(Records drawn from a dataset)
┄┄┄┄┄┄┄┄┄┄

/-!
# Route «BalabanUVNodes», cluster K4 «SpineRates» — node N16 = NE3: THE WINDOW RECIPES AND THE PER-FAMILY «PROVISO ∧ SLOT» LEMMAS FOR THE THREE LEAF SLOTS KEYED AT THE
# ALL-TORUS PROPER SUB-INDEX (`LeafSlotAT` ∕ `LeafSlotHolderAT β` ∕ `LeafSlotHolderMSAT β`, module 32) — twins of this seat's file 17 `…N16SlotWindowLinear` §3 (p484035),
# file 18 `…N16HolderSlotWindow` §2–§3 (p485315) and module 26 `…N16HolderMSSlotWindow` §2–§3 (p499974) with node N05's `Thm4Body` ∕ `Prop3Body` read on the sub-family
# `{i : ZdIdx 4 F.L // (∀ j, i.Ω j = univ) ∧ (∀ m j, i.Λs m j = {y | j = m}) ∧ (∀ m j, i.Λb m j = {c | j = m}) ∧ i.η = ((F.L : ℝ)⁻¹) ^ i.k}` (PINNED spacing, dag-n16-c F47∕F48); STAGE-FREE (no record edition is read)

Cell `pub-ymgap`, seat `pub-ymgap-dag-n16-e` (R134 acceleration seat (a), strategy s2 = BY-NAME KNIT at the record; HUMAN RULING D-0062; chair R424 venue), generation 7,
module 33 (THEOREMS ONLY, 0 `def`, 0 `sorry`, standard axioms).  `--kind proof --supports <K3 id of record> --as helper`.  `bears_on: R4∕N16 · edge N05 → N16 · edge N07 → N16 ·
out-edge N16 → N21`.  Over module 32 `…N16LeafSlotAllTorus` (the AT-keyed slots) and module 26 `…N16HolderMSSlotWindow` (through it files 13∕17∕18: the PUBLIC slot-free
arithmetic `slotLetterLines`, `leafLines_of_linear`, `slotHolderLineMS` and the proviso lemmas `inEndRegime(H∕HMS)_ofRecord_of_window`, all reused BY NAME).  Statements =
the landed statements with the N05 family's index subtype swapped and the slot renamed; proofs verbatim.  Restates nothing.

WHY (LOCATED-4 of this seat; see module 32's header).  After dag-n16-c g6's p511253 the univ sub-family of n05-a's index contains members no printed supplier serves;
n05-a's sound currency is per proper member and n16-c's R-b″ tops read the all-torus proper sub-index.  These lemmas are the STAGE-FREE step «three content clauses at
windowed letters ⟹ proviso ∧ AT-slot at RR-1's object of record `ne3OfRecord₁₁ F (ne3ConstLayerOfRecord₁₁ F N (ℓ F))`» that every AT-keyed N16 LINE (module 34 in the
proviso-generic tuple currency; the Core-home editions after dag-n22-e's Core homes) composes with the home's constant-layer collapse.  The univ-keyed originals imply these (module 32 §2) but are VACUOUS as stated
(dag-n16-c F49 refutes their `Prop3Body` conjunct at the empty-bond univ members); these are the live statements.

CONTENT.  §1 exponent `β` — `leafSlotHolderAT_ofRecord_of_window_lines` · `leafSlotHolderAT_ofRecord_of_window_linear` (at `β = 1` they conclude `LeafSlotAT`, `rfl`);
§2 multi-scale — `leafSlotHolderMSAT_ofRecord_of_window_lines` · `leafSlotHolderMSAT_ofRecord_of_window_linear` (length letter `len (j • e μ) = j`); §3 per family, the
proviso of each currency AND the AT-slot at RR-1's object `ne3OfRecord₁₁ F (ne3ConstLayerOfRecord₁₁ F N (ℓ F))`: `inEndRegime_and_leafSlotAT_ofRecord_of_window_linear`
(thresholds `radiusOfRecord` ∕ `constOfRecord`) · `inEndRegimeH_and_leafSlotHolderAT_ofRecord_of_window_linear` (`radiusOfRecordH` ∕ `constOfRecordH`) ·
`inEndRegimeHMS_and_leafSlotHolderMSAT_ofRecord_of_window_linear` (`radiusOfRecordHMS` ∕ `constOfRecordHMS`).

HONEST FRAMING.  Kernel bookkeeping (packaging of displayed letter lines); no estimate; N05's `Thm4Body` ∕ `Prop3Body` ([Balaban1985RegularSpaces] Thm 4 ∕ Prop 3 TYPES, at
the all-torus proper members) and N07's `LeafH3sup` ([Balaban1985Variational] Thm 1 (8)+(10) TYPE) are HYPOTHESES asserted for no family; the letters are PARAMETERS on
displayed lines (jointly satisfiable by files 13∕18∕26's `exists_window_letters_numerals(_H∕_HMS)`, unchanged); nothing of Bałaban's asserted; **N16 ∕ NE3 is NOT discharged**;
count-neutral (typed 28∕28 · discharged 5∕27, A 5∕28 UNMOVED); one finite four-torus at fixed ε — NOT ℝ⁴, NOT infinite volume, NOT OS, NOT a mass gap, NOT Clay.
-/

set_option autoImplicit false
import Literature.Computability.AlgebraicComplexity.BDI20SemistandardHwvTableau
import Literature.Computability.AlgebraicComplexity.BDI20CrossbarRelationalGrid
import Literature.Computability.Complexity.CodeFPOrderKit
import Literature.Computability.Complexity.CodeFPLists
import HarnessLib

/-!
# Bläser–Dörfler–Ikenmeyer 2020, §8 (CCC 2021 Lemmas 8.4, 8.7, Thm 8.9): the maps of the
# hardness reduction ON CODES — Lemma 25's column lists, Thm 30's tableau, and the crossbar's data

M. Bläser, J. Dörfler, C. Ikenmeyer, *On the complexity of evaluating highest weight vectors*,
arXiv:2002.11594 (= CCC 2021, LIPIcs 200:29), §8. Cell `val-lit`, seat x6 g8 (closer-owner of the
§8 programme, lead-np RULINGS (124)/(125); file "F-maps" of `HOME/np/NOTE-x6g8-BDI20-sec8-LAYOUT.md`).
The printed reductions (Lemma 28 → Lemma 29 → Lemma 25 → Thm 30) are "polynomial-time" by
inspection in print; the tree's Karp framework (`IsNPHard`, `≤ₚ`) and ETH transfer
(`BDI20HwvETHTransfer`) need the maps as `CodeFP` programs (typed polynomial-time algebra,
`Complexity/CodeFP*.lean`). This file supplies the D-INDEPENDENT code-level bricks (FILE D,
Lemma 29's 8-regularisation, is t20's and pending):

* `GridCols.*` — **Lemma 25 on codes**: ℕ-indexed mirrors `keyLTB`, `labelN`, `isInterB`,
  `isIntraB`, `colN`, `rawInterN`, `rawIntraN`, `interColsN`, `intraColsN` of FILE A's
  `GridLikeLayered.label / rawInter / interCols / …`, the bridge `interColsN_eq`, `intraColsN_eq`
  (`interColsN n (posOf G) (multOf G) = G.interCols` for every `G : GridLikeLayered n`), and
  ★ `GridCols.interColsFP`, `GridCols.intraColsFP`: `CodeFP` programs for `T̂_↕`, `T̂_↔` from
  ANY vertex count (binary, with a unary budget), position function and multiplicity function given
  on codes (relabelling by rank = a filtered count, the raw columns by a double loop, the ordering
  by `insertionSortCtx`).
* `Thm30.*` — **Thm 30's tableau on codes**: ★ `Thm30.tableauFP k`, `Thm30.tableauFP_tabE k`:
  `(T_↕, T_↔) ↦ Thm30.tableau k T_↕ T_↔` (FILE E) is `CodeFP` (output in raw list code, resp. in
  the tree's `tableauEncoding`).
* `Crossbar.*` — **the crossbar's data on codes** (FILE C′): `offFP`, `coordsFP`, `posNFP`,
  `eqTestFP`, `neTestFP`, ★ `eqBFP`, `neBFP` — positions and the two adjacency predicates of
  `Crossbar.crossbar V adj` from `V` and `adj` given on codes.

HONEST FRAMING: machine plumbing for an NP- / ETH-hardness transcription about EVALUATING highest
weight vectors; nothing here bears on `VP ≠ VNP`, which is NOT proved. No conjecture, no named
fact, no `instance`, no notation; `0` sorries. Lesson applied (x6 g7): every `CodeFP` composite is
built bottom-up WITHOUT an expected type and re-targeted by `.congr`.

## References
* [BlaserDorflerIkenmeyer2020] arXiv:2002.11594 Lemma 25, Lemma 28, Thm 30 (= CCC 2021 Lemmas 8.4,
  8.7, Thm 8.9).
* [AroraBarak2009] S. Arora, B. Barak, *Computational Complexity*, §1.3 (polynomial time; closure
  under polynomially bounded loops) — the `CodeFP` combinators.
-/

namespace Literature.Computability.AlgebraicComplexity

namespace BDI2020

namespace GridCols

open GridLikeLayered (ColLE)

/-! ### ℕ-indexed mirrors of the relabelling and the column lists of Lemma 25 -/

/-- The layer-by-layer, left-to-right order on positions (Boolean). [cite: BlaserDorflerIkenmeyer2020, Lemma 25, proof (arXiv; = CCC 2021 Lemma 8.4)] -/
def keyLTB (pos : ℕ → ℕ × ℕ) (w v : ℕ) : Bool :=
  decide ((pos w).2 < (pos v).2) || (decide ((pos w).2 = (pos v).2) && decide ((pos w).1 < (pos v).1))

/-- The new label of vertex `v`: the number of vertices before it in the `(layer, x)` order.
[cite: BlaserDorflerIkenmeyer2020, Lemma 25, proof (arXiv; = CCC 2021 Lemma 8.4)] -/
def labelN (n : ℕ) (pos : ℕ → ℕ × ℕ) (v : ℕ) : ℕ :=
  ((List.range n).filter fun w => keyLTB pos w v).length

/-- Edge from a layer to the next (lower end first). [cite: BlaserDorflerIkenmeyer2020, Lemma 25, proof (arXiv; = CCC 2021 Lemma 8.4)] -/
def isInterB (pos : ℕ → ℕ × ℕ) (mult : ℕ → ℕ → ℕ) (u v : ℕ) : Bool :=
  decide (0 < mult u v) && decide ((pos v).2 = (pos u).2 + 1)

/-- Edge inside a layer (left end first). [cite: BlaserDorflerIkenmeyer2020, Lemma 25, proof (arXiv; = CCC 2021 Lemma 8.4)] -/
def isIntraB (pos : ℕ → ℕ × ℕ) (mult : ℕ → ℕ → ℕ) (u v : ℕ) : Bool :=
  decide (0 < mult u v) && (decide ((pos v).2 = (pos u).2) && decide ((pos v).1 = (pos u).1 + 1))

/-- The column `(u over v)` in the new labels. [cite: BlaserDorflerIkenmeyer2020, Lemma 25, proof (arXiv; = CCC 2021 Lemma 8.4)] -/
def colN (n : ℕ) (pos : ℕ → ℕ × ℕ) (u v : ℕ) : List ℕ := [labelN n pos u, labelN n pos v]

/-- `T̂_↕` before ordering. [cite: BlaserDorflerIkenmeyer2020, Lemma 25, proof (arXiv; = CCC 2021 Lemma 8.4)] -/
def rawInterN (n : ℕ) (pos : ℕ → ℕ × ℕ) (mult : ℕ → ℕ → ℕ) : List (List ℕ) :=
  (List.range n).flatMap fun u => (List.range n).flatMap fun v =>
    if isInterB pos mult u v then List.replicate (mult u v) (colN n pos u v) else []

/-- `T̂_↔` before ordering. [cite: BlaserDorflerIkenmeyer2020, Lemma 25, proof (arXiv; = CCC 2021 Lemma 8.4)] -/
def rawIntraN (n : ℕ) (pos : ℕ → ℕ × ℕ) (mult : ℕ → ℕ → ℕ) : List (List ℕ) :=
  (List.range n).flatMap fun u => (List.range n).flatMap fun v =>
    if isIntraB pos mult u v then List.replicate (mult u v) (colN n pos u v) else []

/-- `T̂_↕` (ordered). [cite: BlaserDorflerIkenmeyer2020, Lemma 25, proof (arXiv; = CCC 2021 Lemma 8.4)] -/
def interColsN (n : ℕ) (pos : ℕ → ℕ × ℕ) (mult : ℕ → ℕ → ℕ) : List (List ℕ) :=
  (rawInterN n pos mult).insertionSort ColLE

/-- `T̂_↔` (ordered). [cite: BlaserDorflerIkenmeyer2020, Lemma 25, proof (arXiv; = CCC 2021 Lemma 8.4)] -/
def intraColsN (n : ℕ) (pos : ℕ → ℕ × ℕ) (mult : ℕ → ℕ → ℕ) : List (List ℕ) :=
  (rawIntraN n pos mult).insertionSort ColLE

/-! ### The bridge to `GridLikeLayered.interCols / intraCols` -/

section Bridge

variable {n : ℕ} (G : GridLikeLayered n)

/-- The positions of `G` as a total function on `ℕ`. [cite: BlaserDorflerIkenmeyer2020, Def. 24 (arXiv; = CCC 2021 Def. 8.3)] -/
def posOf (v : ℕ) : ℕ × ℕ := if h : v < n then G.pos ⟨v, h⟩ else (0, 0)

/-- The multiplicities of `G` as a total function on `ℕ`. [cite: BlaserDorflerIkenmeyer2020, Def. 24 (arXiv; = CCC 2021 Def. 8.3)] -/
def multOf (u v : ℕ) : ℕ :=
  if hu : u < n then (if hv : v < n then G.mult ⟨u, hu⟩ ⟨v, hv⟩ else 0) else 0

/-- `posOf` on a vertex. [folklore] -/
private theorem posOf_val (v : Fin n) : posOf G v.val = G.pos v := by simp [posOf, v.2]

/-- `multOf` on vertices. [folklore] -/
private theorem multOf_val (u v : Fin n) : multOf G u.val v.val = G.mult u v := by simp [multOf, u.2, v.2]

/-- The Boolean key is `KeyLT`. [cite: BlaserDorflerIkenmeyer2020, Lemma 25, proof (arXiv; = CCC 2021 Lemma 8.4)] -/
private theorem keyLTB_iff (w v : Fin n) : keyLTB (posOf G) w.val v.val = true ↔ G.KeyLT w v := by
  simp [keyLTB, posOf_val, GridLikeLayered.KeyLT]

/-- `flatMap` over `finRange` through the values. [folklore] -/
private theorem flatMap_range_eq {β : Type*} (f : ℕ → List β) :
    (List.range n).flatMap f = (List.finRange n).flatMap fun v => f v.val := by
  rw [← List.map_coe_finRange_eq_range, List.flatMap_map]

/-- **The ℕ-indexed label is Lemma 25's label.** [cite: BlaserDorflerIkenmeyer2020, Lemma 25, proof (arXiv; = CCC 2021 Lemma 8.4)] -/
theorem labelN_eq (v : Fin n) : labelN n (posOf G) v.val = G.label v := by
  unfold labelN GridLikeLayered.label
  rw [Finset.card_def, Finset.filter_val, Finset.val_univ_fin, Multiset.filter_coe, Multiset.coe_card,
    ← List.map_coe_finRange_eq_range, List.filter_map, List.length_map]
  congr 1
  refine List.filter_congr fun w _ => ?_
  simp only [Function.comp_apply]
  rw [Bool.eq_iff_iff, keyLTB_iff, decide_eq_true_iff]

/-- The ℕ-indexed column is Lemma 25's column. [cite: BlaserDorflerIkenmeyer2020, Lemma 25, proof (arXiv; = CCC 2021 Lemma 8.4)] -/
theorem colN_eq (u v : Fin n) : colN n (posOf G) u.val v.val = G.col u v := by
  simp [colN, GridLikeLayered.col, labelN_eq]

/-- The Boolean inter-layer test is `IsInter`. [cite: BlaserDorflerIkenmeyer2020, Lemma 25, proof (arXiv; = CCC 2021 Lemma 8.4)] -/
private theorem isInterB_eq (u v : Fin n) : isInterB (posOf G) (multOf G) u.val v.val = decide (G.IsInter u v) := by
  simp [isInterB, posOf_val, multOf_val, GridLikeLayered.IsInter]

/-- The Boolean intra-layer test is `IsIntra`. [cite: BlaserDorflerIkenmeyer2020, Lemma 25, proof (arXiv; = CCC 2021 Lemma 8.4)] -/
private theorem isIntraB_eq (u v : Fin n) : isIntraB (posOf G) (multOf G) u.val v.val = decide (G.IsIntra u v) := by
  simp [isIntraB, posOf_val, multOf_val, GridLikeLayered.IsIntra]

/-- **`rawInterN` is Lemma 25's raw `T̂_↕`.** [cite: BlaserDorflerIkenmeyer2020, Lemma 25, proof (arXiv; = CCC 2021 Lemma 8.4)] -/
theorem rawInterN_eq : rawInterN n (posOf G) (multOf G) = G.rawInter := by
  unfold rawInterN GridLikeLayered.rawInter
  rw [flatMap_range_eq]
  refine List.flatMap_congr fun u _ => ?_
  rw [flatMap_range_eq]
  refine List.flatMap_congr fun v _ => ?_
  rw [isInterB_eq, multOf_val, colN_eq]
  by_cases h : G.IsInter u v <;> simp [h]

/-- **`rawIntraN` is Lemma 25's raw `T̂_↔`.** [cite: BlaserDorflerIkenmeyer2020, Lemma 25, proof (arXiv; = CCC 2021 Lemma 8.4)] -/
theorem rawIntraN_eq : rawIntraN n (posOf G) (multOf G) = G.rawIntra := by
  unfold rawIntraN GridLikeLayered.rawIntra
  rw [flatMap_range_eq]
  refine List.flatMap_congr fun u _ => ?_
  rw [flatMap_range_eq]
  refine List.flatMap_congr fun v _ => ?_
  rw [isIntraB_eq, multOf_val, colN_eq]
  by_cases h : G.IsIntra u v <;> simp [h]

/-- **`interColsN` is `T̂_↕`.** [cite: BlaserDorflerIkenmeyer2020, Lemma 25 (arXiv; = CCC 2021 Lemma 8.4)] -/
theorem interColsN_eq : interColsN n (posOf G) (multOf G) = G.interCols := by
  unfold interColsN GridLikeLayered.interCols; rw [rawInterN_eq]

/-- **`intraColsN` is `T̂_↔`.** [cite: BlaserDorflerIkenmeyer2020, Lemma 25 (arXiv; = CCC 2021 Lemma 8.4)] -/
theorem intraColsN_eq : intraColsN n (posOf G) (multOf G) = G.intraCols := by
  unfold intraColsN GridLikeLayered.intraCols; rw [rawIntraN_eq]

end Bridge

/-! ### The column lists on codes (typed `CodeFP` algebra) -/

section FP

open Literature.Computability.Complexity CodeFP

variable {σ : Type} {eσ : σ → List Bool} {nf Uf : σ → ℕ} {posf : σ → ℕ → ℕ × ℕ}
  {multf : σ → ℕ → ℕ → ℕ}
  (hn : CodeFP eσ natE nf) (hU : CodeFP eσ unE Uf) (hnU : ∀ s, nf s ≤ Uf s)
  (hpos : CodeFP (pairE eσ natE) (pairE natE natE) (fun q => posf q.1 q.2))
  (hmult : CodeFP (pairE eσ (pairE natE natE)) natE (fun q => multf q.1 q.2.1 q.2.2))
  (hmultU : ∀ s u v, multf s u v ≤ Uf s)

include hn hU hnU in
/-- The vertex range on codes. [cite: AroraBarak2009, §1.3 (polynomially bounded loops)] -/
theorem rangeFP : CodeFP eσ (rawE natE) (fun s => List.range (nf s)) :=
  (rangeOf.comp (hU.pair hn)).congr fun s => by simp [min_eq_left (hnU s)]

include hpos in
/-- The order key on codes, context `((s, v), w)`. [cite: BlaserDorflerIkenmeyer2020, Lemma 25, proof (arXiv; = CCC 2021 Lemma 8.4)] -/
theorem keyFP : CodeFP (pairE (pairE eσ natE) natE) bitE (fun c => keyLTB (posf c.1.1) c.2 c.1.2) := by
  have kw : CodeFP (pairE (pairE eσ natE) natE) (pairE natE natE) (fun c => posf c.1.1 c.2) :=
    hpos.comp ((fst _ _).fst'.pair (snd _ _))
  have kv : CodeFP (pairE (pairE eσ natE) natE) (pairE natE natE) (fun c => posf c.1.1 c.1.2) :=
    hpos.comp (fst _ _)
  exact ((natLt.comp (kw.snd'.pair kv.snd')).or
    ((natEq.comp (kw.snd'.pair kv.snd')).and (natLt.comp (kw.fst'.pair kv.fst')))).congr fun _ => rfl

┄┄┄┄┄┄┄┄┄┄

**What the task asks:**
Could you copy exactly the lines from the first line of the records above through the line containing "edition is read)", both included, and nothing else?

**Exercise result:**
/-!
# Route «BalabanUVNodes», cluster K4 «SpineRates» — node N16 = NE3: THE WINDOW RECIPES AND THE PER-FAMILY «PROVISO ∧ SLOT» LEMMAS FOR THE THREE LEAF SLOTS KEYED AT THE
# ALL-TORUS PROPER SUB-INDEX (`LeafSlotAT` ∕ `LeafSlotHolderAT β` ∕ `LeafSlotHolderMSAT β`, module 32) — twins of this seat's file 17 `…N16SlotWindowLinear` §3 (p484035),
# file 18 `…N16HolderSlotWindow` §2–§3 (p485315) and module 26 `…N16HolderMSSlotWindow` §2–§3 (p499974) with node N05's `Thm4Body` ∕ `Prop3Body` read on the sub-family
# `{i : ZdIdx 4 F.L // (∀ j, i.Ω j = univ) ∧ (∀ m j, i.Λs m j = {y | j = m}) ∧ (∀ m j, i.Λb m j = {c | j = m}) ∧ i.η = ((F.L : ℝ)⁻¹) ^ i.k}` (PINNED spacing, dag-n16-c F47∕F48); STAGE-FREE (no record edition is read)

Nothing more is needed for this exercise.